According to an embodiment, the control circuitry is configured to determine a sequence of time-related capacitance values. In other words, the control circuitry may be configured to determine the capacitance values and/or the capacitance in the vicinity of the at least one electrode as a function of time. Accordingly, the control circuitry may be configured to monitor the capacitance (values) and/or determine the capacitance (values) over time.
According to an embodiment, the control circuitry is configured to determine, based on the determined sequence of time related capacitance values, at least one of a velocity of the head of the user, an acceleration of the head of the user, a movement of the head of the user, a positional change of the head of the user, a time period during which the head of the user moves, and a time period during which the head of the user is static. Accordingly, the control circuitry may be configured to derive comprehensive information about a movement of the user's head, which information may be used to comprehensively control the optical system and/or the microscope.

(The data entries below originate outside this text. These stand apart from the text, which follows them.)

import Summits.QuantumFields.YangMills.Theorems.BalabanUVNodesPortS1LZdetTwinObjects
import Summits.QuantumFields.YangMills.Theorems.BalabanUVNodesPortS1LZdetPiecesLocGauge

/-!
# NODE O port PT-A — THE INTEGER POWER-MEMBER FORMULA IS WINDOW-LOCAL AND `SL(2,ℂ)`-INVARIANT (`stub_LZdetTwin` of 27930, line `pta_residueW`): `powTwin F Mc TZY R` as an
# `IntLocalFormula (L^{k+1}·Mc)` from the P0-ℂ body's (Z-loc) and (Z-cov)

Cell `ym-nodeO-ideate`, porter seat `ymgap-nodeO-port-PTA-1` (gen 8); `--supports stmt-QuantumFields-27930` (helper, P0-free).  [I] = [Balaban1987RG1], [16] = [Balaban1985UV3].
* §1 `intSites_mono`, ★ `isLocal_powTwin` — (Z-loc) entry by entry for the pieces `Ŷ ⊆ X̂` (their windows lie in the window of `X̂`) + ✓`powMemberPiece_congr_of_subset`.
* §2 `twinMat_intGaugeAct`, ★ `isGaugeInv_powTwin` — (Z-cov): the pulled-back (1.10) action conjugates every integer piece matrix by the block-diagonal `D(û) = ⊕_b̂ AdZ û b̂` (invertible), so the
  traces of ordered products — hence `powMemberPiece` (✓`powMemberPiece_conj`) — are invariant.
* §3 ★ `powTwinLocal F Mc k TZY R … : IntLocalFormula (F.L^{k+1}·Mc)` — the bundled object (a `def` assembling the two proofs; its formula is `powTwin` by `rfl`).

HONEST FRAMING.  Algebra over DISPLAYED clauses of the P0-ℂ body (inhabited nowhere); NOTHING of Bałaban's estimates asserted, ported or discharged; `stub_LZdetTwin` NOT yet closed (the cover bridge is the
companion file `…LZdetTwinBridge`); 27930 OPEN · no claim; NODE O 0∕1; COUNT 8∕28 · K 1∕4 UNMOVED; finite `𝕋⁴_{L^K}` at fixed ε — NOT continuum ∕ OS ∕ Clay; **the Yang–Mills mass gap is NOT proved by any
of this.**  No `sorry`, no `instance`, no `notation`; standard axioms.
-/

noncomputable section

open scoped BigOperators Matrix.Norms.L2Operator
open Finset

namespace Summit.QuantumFields.YangMills.Theorems.BalabanUVNodesPortS1

open Summit.QuantumFields.YangMills.Theorems.K0RecordFormatNames
open Literature.MathematicalPhysics.QuantumFieldTheory.Balaban1983to89
open Literature.MathematicalPhysics.QuantumFieldTheory.Balaban1983to89.Node00
open Literature.MathematicalPhysics.QuantumFieldTheory.Balaban1983to89.T4Continuum (T4Family)
open Literature.MathematicalPhysics.QuantumFieldTheory.Balaban1983to89.B14.Eq213MaximalDomains (cubeExt)

variable (F : T4Family)

/-! ## §1  Window-locality -/

/-- The integer window of a cube set is monotone in the cube set. [cite: Balaban1987RG1, (1.7) p.261 (bookkeeping)] -/
theorem intSites_mono (s : ℕ) {Yh Xh : Finset (Fin 4 → ℤ)} (h : Yh ⊆ Xh) : (⋃ a ∈ Yh, cubeExt s a 0) ⊆ ⋃ a ∈ Xh, cubeExt s a 0 :=
  Set.biUnion_subset_biUnion_left fun _ ha => h ha

/-- ★ **`powTwin` IS WINDOW-LOCAL at side `L^{k+1}·Mc`**: two integer configurations agreeing on the bonds inside the window of `X̂` give the same integer pieces `TZY Ŷ`, `Ŷ ⊆ X̂` ((Z-loc), entry by
entry, windows of sub-cube-sets are sub-windows), hence the same power-member formula (✓`powMemberPiece_congr_of_subset`). [cite: Balaban1987RG1, (1.7) p.261, (1.21) p.264] -/
theorem isLocal_powTwin (Mc k : ℕ)
    (TZY : Finset (Fin 4 → ℤ) → IntBondCfg → ((Fin 4 → ℤ) × Fin 4) × Fin 3 → ((Fin 4 → ℤ) × Fin 4) × Fin 3 → ℂ) (R : ℝ)
    (hZloc : ∀ i j : ((Fin 4 → ℤ) × Fin 4) × Fin 3, IntFormula.IsLocal (F.L ^ (k + 1) * Mc) fun Xh f => TZY Xh f i j) :
    IntFormula.IsLocal (F.L ^ (k + 1) * Mc) (powTwin F Mc TZY R) := by
  classical
  intro Xh f f' hff'
  show powMemberPiece _ (fun Yh : ↥Xh.powerset => twinMat F Mc TZY Xh Yh.1 f) R Xh = powMemberPiece _ (fun Yh : ↥Xh.powerset => twinMat F Mc TZY Xh Yh.1 f') R Xh
  refine powMemberPiece_congr_of_subset _ (fun Yh hYh => ?_) R
  ext i j
  simp only [twinMat, Matrix.of_apply]
  exact hZloc _ _ Yh.1 f f' fun zμ h1 h2 => hff' zμ (intSites_mono _ hYh h1) (intSites_mono _ hYh h2)

/-! ## §2  `SL(2,ℂ)`-invariance -/

/-- **The pulled-back (1.10) action conjugates the integer piece matrices by the block-diagonal `D(û) = ⊕_b̂ AdZ û b̂`** ((Z-cov) read on the integer fluctuation index of `X̂`).
[cite: Balaban1987RG1, (1.10) p.262, (1.19) p.263] -/
theorem twinMat_intGaugeAct (Mc : ℕ)
    (TZY : Finset (Fin 4 → ℤ) → IntBondCfg → ((Fin 4 → ℤ) × Fin 4) × Fin 3 → ((Fin 4 → ℤ) × Fin 4) × Fin 3 → ℂ)
    (AdZ : ((Fin 4 → ℤ) → (MatA 2)ˣ) → (Fin 4 → ℤ) × Fin 4 → Matrix (Fin 3) (Fin 3) ℂ) (û : (Fin 4 → ℤ) → (MatA 2)ˣ)
    (hcov : ∀ (Xh : Finset (Fin 4 → ℤ)) (f : IntBondCfg) (bi bj : (Fin 4 → ℤ) × Fin 4),
      (Matrix.of fun a a' : Fin 3 => TZY Xh (intGaugeAct û f) (bi, a) (bj, a')) =
        AdZ û bi * (Matrix.of fun a a' : Fin 3 => TZY Xh f (bi, a) (bj, a')) * (AdZ û bj)⁻¹)
    (Xh Yh : Finset (Fin 4 → ℤ)) (f : IntBondCfg) :
    twinMat F Mc TZY Xh Yh (intGaugeAct û f) =
      Matrix.blockDiagonal (fun b : ↥(twinBonds F Mc Xh) => AdZ û b.1) * twinMat F Mc TZY Xh Yh f *
        Matrix.blockDiagonal (fun b : ↥(twinBonds F Mc Xh) => (AdZ û b.1)⁻¹) := by
  classical
  ext i j
  have h := congrFun (congrFun (hcov Yh f i.2.1 j.2.1) i.1) j.1
  simp only [Matrix.of_apply, Matrix.mul_apply] at h
  simp only [twinMat, Matrix.of_apply, Matrix.mul_apply, Matrix.blockDiagonal_apply, Fintype.sum_prod_type]
  rw [h]
  refine Finset.sum_congr rfl fun a' _ => ?_
  -- the inner sums: only the bond `j.2` (resp. `i.2`) survives
  simp only [ite_mul, zero_mul, mul_ite, mul_zero, Finset.sum_ite_eq, Finset.sum_ite_eq', Finset.mem_univ, if_true]

/-- ★ **`powTwin` IS `SL(2,ℂ)`-INVARIANT**: under (Z-cov) (blockwise covariance through invertible `AdZ û b̂`), the integer power-member formula is invariant under the pulled-back (1.10) action of every
`SL(2,ℂ)`-valued `û` (conjugation by the invertible block-diagonal `D(û)`; ✓`powMemberPiece_conj`). [cite: Balaban1987RG1, (1.19) p.263, (1.10) p.262; Balaban1985UV3, (63) p.272] -/
theorem isGaugeInv_powTwin (Mc : ℕ)
    (TZY : Finset (Fin 4 → ℤ) → IntBondCfg → ((Fin 4 → ℤ) × Fin 4) × Fin 3 → ((Fin 4 → ℤ) × Fin 4) × Fin 3 → ℂ)
    (AdZ : ((Fin 4 → ℤ) → (MatA 2)ˣ) → (Fin 4 → ℤ) × Fin 4 → Matrix (Fin 3) (Fin 3) ℂ) (R : ℝ)
    (hZcov : ∀ û : (Fin 4 → ℤ) → (MatA 2)ˣ, (∀ z, û z ∈ (B12RegularSpaces111SpecialUnitary.suModel 2).Gc) →
      (∀ b : (Fin 4 → ℤ) × Fin 4, IsUnit (AdZ û b)) ∧
      ∀ (Xh : Finset (Fin 4 → ℤ)) (f : IntBondCfg) (bi bj : (Fin 4 → ℤ) × Fin 4),
        (Matrix.of fun a a' : Fin 3 => TZY Xh (intGaugeAct û f) (bi, a) (bj, a')) =
          AdZ û bi * (Matrix.of fun a a' : Fin 3 => TZY Xh f (bi, a) (bj, a')) * (AdZ û bj)⁻¹) :
    IntFormula.IsGaugeInv (powTwin F Mc TZY R) := by
  classical
  intro Xh û hû f
  obtain ⟨hunit, hcov⟩ := hZcov û hû
  show powMemberPiece _ (fun Yh : ↥Xh.powerset => twinMat F Mc TZY Xh Yh.1 (intGaugeAct û f)) R Xh =
    powMemberPiece _ (fun Yh : ↥Xh.powerset => twinMat F Mc TZY Xh Yh.1 f) R Xh
  set D : Matrix (TwinIdx F Mc Xh) (TwinIdx F Mc Xh) ℂ := Matrix.blockDiagonal fun b : ↥(twinBonds F Mc Xh) => AdZ û b.1 with hD
  set D' : Matrix (TwinIdx F Mc Xh) (TwinIdx F Mc Xh) ℂ := Matrix.blockDiagonal fun b : ↥(twinBonds F Mc Xh) => (AdZ û b.1)⁻¹ with hD'
  have hdet : ∀ b : ↥(twinBonds F Mc Xh), IsUnit (AdZ û b.1).det := fun b => (Matrix.isUnit_iff_isUnit_det _).1 (hunit b.1)
  have hDD' : D * D' = 1 := by
    rw [hD, hD', ← Matrix.blockDiagonal_mul]
    have : (fun b : ↥(twinBonds F Mc Xh) => AdZ û b.1 * (AdZ û b.1)⁻¹) = fun _ => 1 := funext fun b => Matrix.mul_nonsing_inv _ (hdet b)
    rw [this]
    exact Matrix.blockDiagonal_one
  have hD'D : D' * D = 1 := by
    rw [hD, hD', ← Matrix.blockDiagonal_mul]
    have : (fun b : ↥(twinBonds F Mc Xh) => (AdZ û b.1)⁻¹ * AdZ û b.1) = fun _ => 1 := funext fun b => Matrix.nonsing_inv_mul _ (hdet b)
    rw [this]
    exact Matrix.blockDiagonal_one
  have hT : (fun Yh : ↥Xh.powerset => twinMat F Mc TZY Xh Yh.1 (intGaugeAct û f)) = fun Yh => D * twinMat F Mc TZY Xh Yh.1 f * D' :=
    funext fun Yh => twinMat_intGaugeAct F Mc TZY AdZ û hcov Xh Yh.1 f
  rw [hT]
  exact powMemberPiece_conj _ hDD' hD'D _ R Xh

/-! ## §3  The bundled object -/

/-- ★ **THE INTEGER POWER-MEMBER OBJECT** `powTwinLocal … : IntLocalFormula (L^{k+1}·Mc)` — the formula `powTwin F Mc TZY R` with its window-locality ((Z-loc)) and `SL(2,ℂ)`-invariance ((Z-cov)).
[cite: Balaban1987RG1, (1.7) p.261, (1.19) p.263, (1.21) p.264; Balaban1985UV3, (63) p.272] -/
def powTwinLocal (Mc k : ℕ)
    (TZY : Finset (Fin 4 → ℤ) → IntBondCfg → ((Fin 4 → ℤ) × Fin 4) × Fin 3 → ((Fin 4 → ℤ) × Fin 4) × Fin 3 → ℂ)
    (AdZ : ((Fin 4 → ℤ) → (MatA 2)ˣ) → (Fin 4 → ℤ) × Fin 4 → Matrix (Fin 3) (Fin 3) ℂ) (R : ℝ)
    (hZloc : ∀ i j : ((Fin 4 → ℤ) × Fin 4) × Fin 3, IntFormula.IsLocal (F.L ^ (k + 1) * Mc) fun Xh f => TZY Xh f i j)
    (hZcov : ∀ û : (Fin 4 → ℤ) → (MatA 2)ˣ, (∀ z, û z ∈ (B12RegularSpaces111SpecialUnitary.suModel 2).Gc) →
      (∀ b : (Fin 4 → ℤ) × Fin 4, IsUnit (AdZ û b)) ∧
      ∀ (Xh : Finset (Fin 4 → ℤ)) (f : IntBondCfg) (bi bj : (Fin 4 → ℤ) × Fin 4),
        (Matrix.of fun a a' : Fin 3 => TZY Xh (intGaugeAct û f) (bi, a) (bj, a')) =
          AdZ û bi * (Matrix.of fun a a' : Fin 3 => TZY Xh f (bi, a) (bj, a')) * (AdZ û bj)⁻¹) :
    IntLocalFormula (F.L ^ (k + 1) * Mc) :=
  ⟨powTwin F Mc TZY R, isLocal_powTwin F Mc k TZY R hZloc, isGaugeInv_powTwin F Mc TZY AdZ R hZcov⟩

/-- The formula of the bundled object is `powTwin` (`rfl`). [cite: Balaban1985UV3, (63) p.272 (bookkeeping)] -/
theorem powTwinLocal_Ψ (Mc k : ℕ)
    (TZY : Finset (Fin 4 → ℤ) → IntBondCfg → ((Fin 4 → ℤ) × Fin 4) × Fin 3 → ((Fin 4 → ℤ) × Fin 4) × Fin 3 → ℂ)
    (AdZ : ((Fin 4 → ℤ) → (MatA 2)ˣ) → (Fin 4 → ℤ) × Fin 4 → Matrix (Fin 3) (Fin 3) ℂ) (R : ℝ)
    (hZloc : ∀ i j : ((Fin 4 → ℤ) × Fin 4) × Fin 3, IntFormula.IsLocal (F.L ^ (k + 1) * Mc) fun Xh f => TZY Xh f i j)
    (hZcov : ∀ û : (Fin 4 → ℤ) → (MatA 2)ˣ, (∀ z, û z ∈ (B12RegularSpaces111SpecialUnitary.suModel 2).Gc) →
      (∀ b : (Fin 4 → ℤ) × Fin 4, IsUnit (AdZ û b)) ∧
      ∀ (Xh : Finset (Fin 4 → ℤ)) (f : IntBondCfg) (bi bj : (Fin 4 → ℤ) × Fin 4),
        (Matrix.of fun a a' : Fin 3 => TZY Xh (intGaugeAct û f) (bi, a) (bj, a')) =
          AdZ û bi * (Matrix.of fun a a' : Fin 3 => TZY Xh f (bi, a) (bj, a')) * (AdZ û bj)⁻¹) :
    (powTwinLocal F Mc k TZY AdZ R hZloc hZcov).Ψ = powTwin F Mc TZY R := rfl

end Summit.QuantumFields.YangMills.Theorems.BalabanUVNodesPortS1

end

According to an embodiment, the control circuitry is configured to actuate the at least one actuator to move the optical system based on comparing the at least one capacitance value with the at least one reference value and based on determining whether and/or if at least one boundary condition is fulfilled. By taking the at least one boundary condition into account, the control of microscope may be further improved for the user.
According to an embodiment, the at least one boundary condition is at least one of:
By way of example, the control circuitry may only move the optical system if the minimum deviation between the determined at least one capacitance value and the at least one reference value, the minimum relative velocity, the minimum relative acceleration and/or the minimum time period is reached and/or exceeded. This may allow to compensate for short-term movements of the user's head which may not be intended by the user to result in a movement and/or displacement of the optical system. Alternatively or additionally, the control circuitry may only move the optical system if the maximum deviation between the determined at least one capacitance value and the at least one reference value, the maximum relative velocity, the maximum relative acceleration and/or the maximum time period is not exceeded and/or reached. This may allow to avoid movements of the optical system, e.g. if the user moves its head by a comparatively large distance, with a comparatively high velocity and/or with a comparatively high acceleration. Such head movements may for instance be performed unintentionally by the user or e.g. when the user moves its head away from the microscope. In general, taking one or more of such boundary conditions into account may prevent the optical system from being moved unintentionally by the user. Also, the overall control of the microscope may be improved.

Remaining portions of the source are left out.